In [None]:
# Import necessary libraries
import pandas as pd
import matplotlib.pyplot as plt
import seaborn as sns

# Load the dataset
df = pd.read_csv('https://raw.githubusercontent.com/ivanozono/seaborn/main/states_all_extended.csv')

# Display the first few rows of the DataFrame
df.head()

In [None]:
# Check the structure of the data
df.info()

In [None]:
# Check for missing values
df.isnull().sum()

In [None]:
# Impute missing values with mean
df.fillna(df.mean(), inplace=True)

# Check again for missing values
df.isnull().sum()

In [None]:
# Get descriptive statistics for numerical columns
df.describe()

In [None]:
# Create a correlation matrix
corr = df.corr()

# Generate a mask for the upper triangle
mask = np.triu(np.ones_like(corr, dtype=bool))

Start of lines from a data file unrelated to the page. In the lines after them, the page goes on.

import Mathlib
import Literature.Analysis.Fourier.DiscreteCantorFUPProofs
import HarnessLib

/-!
# The discrete Fourier transform and its properties
(Davis–Rabinowitz 1984, Sect. 3.9.5.3, (3.1)–(3.4), (3.11)–(3.17), (3.21))

**Source.** P. J. Davis, P. Rabinowitz, *Methods of Numerical Integration* (2nd ed., Academic Press, 1984),
Sect. 3.9.5 "The Discrete Fourier Transform and Fast Fourier Transform Methods", 3.9.5.3 "The DFT and
its Properties" (pp. 245–250).

**Statement.** For the DFT `G(r) = Σ_{k=0}^{N-1} g(k) w^{rk}`, `w = e^{2πi/N}` (3.1), the text records: the
orthogonality relation `Σ_r w^{r(j-k)} = N δ_{jk}` (3.2); the inversion formula `g(k) = N⁻¹ Σ_r G(r) w^{-kr}`
(3.3)–(3.4); Parseval's theorem `G*H = N g*h` (3.11) and `‖G‖² = N ‖g‖²` (3.12); the shift theorem
`G_k(r) = w^{-kr} G(r)` for `g_k(j) = g(j+k)` (3.13)–(3.14); Hermitian symmetry of the transform of a real
vector (3.15); the transform of the first difference `Δg ↦ (w^{-r} - 1) G(r)` (3.16)–(3.17); and the
convolution theorem — circulants are diagonalised by the DFT, i.e. the transform of a cyclic convolution is
the product of the transforms (3.21).  We prove all of these for Mathlib's `ZMod.dft` (notation `𝓕`), which
is the transform on `ℤ/Nℤ` with kernel `stdAddChar (-(j k)) = e^{-2πi jk/N}`, i.e. the text's `D` with `w`
replaced by `w̄ = w⁻¹` (the opposite, equally common, sign convention): every factor `w^{m}` of the text
appears here as `stdAddChar (-m)`, and conversely.  The orthogonality relation (3.2), the unit modulus of the
kernel, Plancherel (3.12) and the shift theorem (3.14) are ALREADY in the tree, proved for the Dyatlov–Jin
fractal uncertainty file: `Literature.Analysis.Fourier.sum_stdAddChar_mul`, `….conj_stdAddChar`,
`….sum_norm_sq_dft`, `….dft_comp_add_right` (`Literature/Analysis/Fourier/DiscreteCantorFUPProofs.lean`) —
reused here, not re-proved; this file adds the remaining items of the text's list.

**Used by / context.** These identities are what make the FFT route to Fourier integrals and to discrete
convolutions (Sect. 3.9.5.5) work; Mathlib supplies the transform, its linearity and the inversion formula
`ZMod.dft_dft`, the tree supplies orthogonality / Plancherel / shift, and this file adds the inversion
formula in the text's form, the full (sesquilinear) Parseval identity, the difference theorem, both halves
of the Hermitian-symmetry statement and the convolution theorem for the cyclic convolution `cyclicConv`.

**Proof sketch / formalization notes.** `conj (stdAddChar j) = stdAddChar (-j)` (tree) gives
`conj (𝓕Φ k) = Σ_j stdAddChar (jk) conj(Φ j)` (`conj_dft_apply`), from which both symmetry statements are
immediate (the second after the reindexing `j ↦ -j`) and Parseval follows by one exchange of sums and the
inversion formula `𝓕 (𝓕 Ψ) (-j) = N Ψ j` (`ZMod.dft_dft`); the difference and convolution theorems follow
from the tree's shift theorem and linearity.  No `sorry`, no new axioms.
-/

open Finset Complex ZMod

noncomputable section

namespace Literature.Analysis.Quadrature

variable {N : ℕ} [NeZero N]

/-- **Inversion formula** (Davis–Rabinowitz (3.3)–(3.4)), for Mathlib's transform:
`Φ k = N⁻¹ Σ_r e^{2πi rk/N} (𝓕Φ)(r)`. [cite: DavisRabinowitz1984, Sect. 3.9.5.3 (3.3)-(3.4)] -/
theorem dft_inversion (Φ : ZMod N → ℂ) (k : ZMod N) :
    Φ k = (N : ℂ)⁻¹ * ∑ r : ZMod N, stdAddChar (r * k) * 𝓕 Φ r := by
  have h := invDFT_apply (𝓕 Φ) k
  rw [LinearEquiv.symm_apply_apply] at h
  simpa [smul_eq_mul] using h

/-- The conjugate of a DFT value: `conj ((𝓕Φ) k) = Σ_j e^{2πi jk/N} conj (Φ j)`.
[cite: DavisRabinowitz1984, Sect. 3.9.5.3 (3.10)-(3.11)] -/
theorem conj_dft_apply (Φ : ZMod N → ℂ) (k : ZMod N) :
    starRingEnd ℂ (𝓕 Φ k) = ∑ j : ZMod N, stdAddChar (j * k) * starRingEnd ℂ (Φ j) := by
  rw [dft_apply, map_sum]
  refine sum_congr rfl fun j _ => ?_
  rw [smul_eq_mul, map_mul, _root_.Literature.Analysis.Fourier.conj_stdAddChar, neg_neg]

/-- **Parseval's theorem** (Davis–Rabinowitz (3.11)): `Σ_k conj((𝓕Φ) k) (𝓕Ψ)(k) = N Σ_j conj(Φ j) Ψ j`,
i.e. `G*H = N g*h`. [cite: DavisRabinowitz1984, Sect. 3.9.5.3 (3.11)] -/
theorem dft_parseval (Φ Ψ : ZMod N → ℂ) :
    ∑ k : ZMod N, starRingEnd ℂ (𝓕 Φ k) * 𝓕 Ψ k = (N : ℂ) * ∑ j : ZMod N, starRingEnd ℂ (Φ j) * Ψ j := by
  have hinv : ∀ j : ZMod N, ∑ k : ZMod N, stdAddChar (j * k) * 𝓕 Ψ k = (N : ℂ) * Ψ j := by
    intro j
    have h := congrFun (dft_dft Ψ) (-j)
    rw [dft_apply] at h
    simp only [neg_neg, smul_eq_mul] at h
    rw [← h]
    refine sum_congr rfl fun k _ => ?_
    congr 2
    ring
  calc ∑ k : ZMod N, starRingEnd ℂ (𝓕 Φ k) * 𝓕 Ψ k
      = ∑ k : ZMod N, ∑ j : ZMod N, stdAddChar (j * k) * starRingEnd ℂ (Φ j) * 𝓕 Ψ k := by
        refine sum_congr rfl fun k _ => ?_
        rw [conj_dft_apply, sum_mul]
    _ = ∑ j : ZMod N, starRingEnd ℂ (Φ j) * ∑ k : ZMod N, stdAddChar (j * k) * 𝓕 Ψ k := by
        rw [sum_comm]
        refine sum_congr rfl fun j _ => ?_
        rw [mul_sum]
        refine sum_congr rfl fun k _ => ?_
        ring
    _ = (N : ℂ) * ∑ j : ZMod N, starRingEnd ℂ (Φ j) * Ψ j := by
        rw [mul_sum]
        refine sum_congr rfl fun j _ => ?_
        rw [hinv j]
        ring

/-- **Transform of the first difference** (Davis–Rabinowitz (3.16)–(3.17)):
`𝓕(j ↦ Φ(j+1) - Φ(j))(k) = (e^{2πi k/N} - 1) (𝓕Φ)(k)`. [cite: DavisRabinowitz1984, Sect. 3.9.5.3 (3.16)-(3.17)] -/
theorem dft_forward_difference (Φ : ZMod N → ℂ) (k : ZMod N) :
    𝓕 (fun j => Φ (j + 1) - Φ j) k = (stdAddChar k - 1) * 𝓕 Φ k := by
  have h : (fun j => Φ (j + 1) - Φ j) = (fun j => Φ (j + 1)) - Φ := rfl
  rw [h, map_sub, Pi.sub_apply, _root_.Literature.Analysis.Fourier.dft_comp_add_right, one_mul, sub_mul, one_mul]

/-- **Hermitian symmetry** (Davis–Rabinowitz (3.15)): the transform of a real vector satisfies
`conj ((𝓕Φ) k) = (𝓕Φ)(-k)`. [cite: DavisRabinowitz1984, Sect. 3.9.5.3 (3.15)] -/
theorem dft_conj_symm_of_real {Φ : ZMod N → ℂ} (hΦ : ∀ j, starRingEnd ℂ (Φ j) = Φ j) (k : ZMod N) :
    starRingEnd ℂ (𝓕 Φ k) = 𝓕 Φ (-k) := by
  rw [conj_dft_apply, dft_apply]
  refine sum_congr rfl fun j _ => ?_
  rw [hΦ j, smul_eq_mul, mul_neg, neg_neg]

/-- **Hermitian symmetry, converse half** (Davis–Rabinowitz (3.15) and the sentence after it): a
conjugate-symmetric vector, `conj (Φ j) = Φ(-j)`, has a real transform, `conj ((𝓕Φ) k) = (𝓕Φ)(k)`.
[cite: DavisRabinowitz1984, Sect. 3.9.5.3 (3.15)] -/
theorem dft_real_of_conj_symm {Φ : ZMod N → ℂ} (hΦ : ∀ j, starRingEnd ℂ (Φ j) = Φ (-j)) (k : ZMod N) :
    starRingEnd ℂ (𝓕 Φ k) = 𝓕 Φ k := by
  rw [conj_dft_apply, dft_apply]
  rw [← Equiv.sum_comp (Equiv.neg (ZMod N)) (fun j : ZMod N => stdAddChar (-(j * k)) • Φ j)]
  refine sum_congr rfl fun j _ => ?_
  simp only [Equiv.neg_apply, smul_eq_mul, hΦ j, neg_mul, neg_neg]

/-- The cyclic (period-`N`) convolution `(Φ ⋆ Ψ)(k) = Σ_j Φ(j) Ψ(k - j)` on `ℤ/Nℤ` — the product of the
circulant generated by `Ψ` with `Φ` (Davis–Rabinowitz (3.21)–(3.25)).
[cite: DavisRabinowitz1984, Sect. 3.9.5.3 (3.21)] -/
def cyclicConv (Φ Ψ : ZMod N → ℂ) (k : ZMod N) : ℂ := ∑ j : ZMod N, Φ j * Ψ (k - j)

/-- **Convolution theorem** (Davis–Rabinowitz (3.21): circulants are diagonalised by the DFT): the transform
of a cyclic convolution is the pointwise product of the transforms, `𝓕(Φ ⋆ Ψ) = 𝓕Φ · 𝓕Ψ`.
[cite: DavisRabinowitz1984, Sect. 3.9.5.3 (3.21)] -/
theorem dft_cyclicConv (Φ Ψ : ZMod N → ℂ) (k : ZMod N) :
    𝓕 (cyclicConv Φ Ψ) k = 𝓕 Φ k * 𝓕 Ψ k := by
  have hshift : ∀ j : ZMod N, ∑ m : ZMod N, stdAddChar (-(m * k)) * Ψ (m - j)
      = stdAddChar (-(j * k)) * 𝓕 Ψ k := by
    intro j
    have h := _root_.Literature.Analysis.Fourier.dft_comp_add_right Ψ (-j) k
    rw [dft_apply] at h
    simp only [smul_eq_mul, ← sub_eq_add_neg, neg_mul] at h
    simpa [neg_mul] using h
  unfold cyclicConv
  rw [dft_apply, dft_apply]
  simp only [smul_eq_mul, mul_sum, sum_mul]
  rw [sum_comm]
  refine sum_congr rfl fun j _ => ?_
  calc ∑ m : ZMod N, stdAddChar (-(m * k)) * (Φ j * Ψ (m - j))
      = Φ j * ∑ m : ZMod N, stdAddChar (-(m * k)) * Ψ (m - j) := by
        rw [mul_sum]
        refine sum_congr rfl fun m _ => ?_
        ring
    _ = stdAddChar (-(j * k)) * Φ j * 𝓕 Ψ k := by
        rw [hshift j]
        ring

/-- The cyclic convolution is commutative. [cite: DavisRabinowitz1984, Sect. 3.9.5.3 (3.18)-(3.21)] -/
theorem cyclicConv_comm (Φ Ψ : ZMod N → ℂ) : cyclicConv Φ Ψ = cyclicConv Ψ Φ := by
  funext k
  unfold cyclicConv
  rw [← Equiv.sum_comp (Equiv.subLeft k) (fun j : ZMod N => Ψ j * Φ (k - j))]
  refine sum_congr rfl fun j _ => ?_
  simp only [Equiv.subLeft_apply, sub_sub_cancel]
  ring

end Literature.Analysis.Quadrature

end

# Set up the matplotlib figure
f, ax = plt.subplots(figsize=(11, 9))

# Generate a custom diverging colormap
cmap = sns.diverging_palette(230, 20, as_cmap=True)

# Draw the heatmap with the mask and correct aspect ratio
sns.heatmap(corr, mask=mask, cmap=cmap, vmax=.3, center=0,
            square=True, linewidths=.5, cbar_kws={"shrink": .5})

In [None]:
# Create a scatter plot for TOTAL_REVENUE and TOTAL_EXPENDITURE
plt.figure(figsize=(10, 6))
sns.scatterplot(x='TOTAL_REVENUE', y='TOTAL_EXPENDITURE', data=df)
plt.title('Total Revenue vs Total Expenditure')
plt.xlabel('Total Revenue')
plt.ylabel('Total Expenditure')
plt.show()

In [None]:
# Create a histogram for TOTAL_REVENUE
plt.figure(figsize=(10, 6))
sns.histplot(df['TOTAL_REVENUE'], bins=50, kde=True)
plt.title('Distribution of Total Revenue')
plt.xlabel('Total Revenue')
plt.ylabel('Frequency')
plt.show()

In [None]:
# Create a box plot for TOTAL_REVENUE
plt.figure(figsize=(10, 6))
sns.boxplot(x=df['TOTAL_REVENUE'])
plt.title('Box Plot of Total Revenue')
plt.xlabel('Total Revenue')
plt.show()

In [None]:
# Create a pair plot for a subset of variables
subset = df[['TOTAL_REVENUE', 'FEDERAL_REVENUE', 'STATE_REVENUE', 'LOCAL_REVENUE', 'TOTAL_EXPENDITURE']]
sns.pairplot(subset)

In [None]:
# Create a line plot for TOTAL_REVENUE and TOTAL_EXPENDITURE over time
plt.figure(figsize=(14, 8))
sns.lineplot(x='YEAR', y='TOTAL_REVENUE', data=df, label='Total Revenue')
sns.lineplot(x='YEAR', y='TOTAL_EXPENDITURE', data=df, label='Total Expenditure')
plt.title('Total Revenue and Total Expenditure Over Time')
plt.xlabel('Year')
plt.ylabel('Amount')
plt.legend()
plt.show()

In [None]:
# Filter the data for the most recent year
recent_data = df[df['YEAR'] == df['YEAR'].max()]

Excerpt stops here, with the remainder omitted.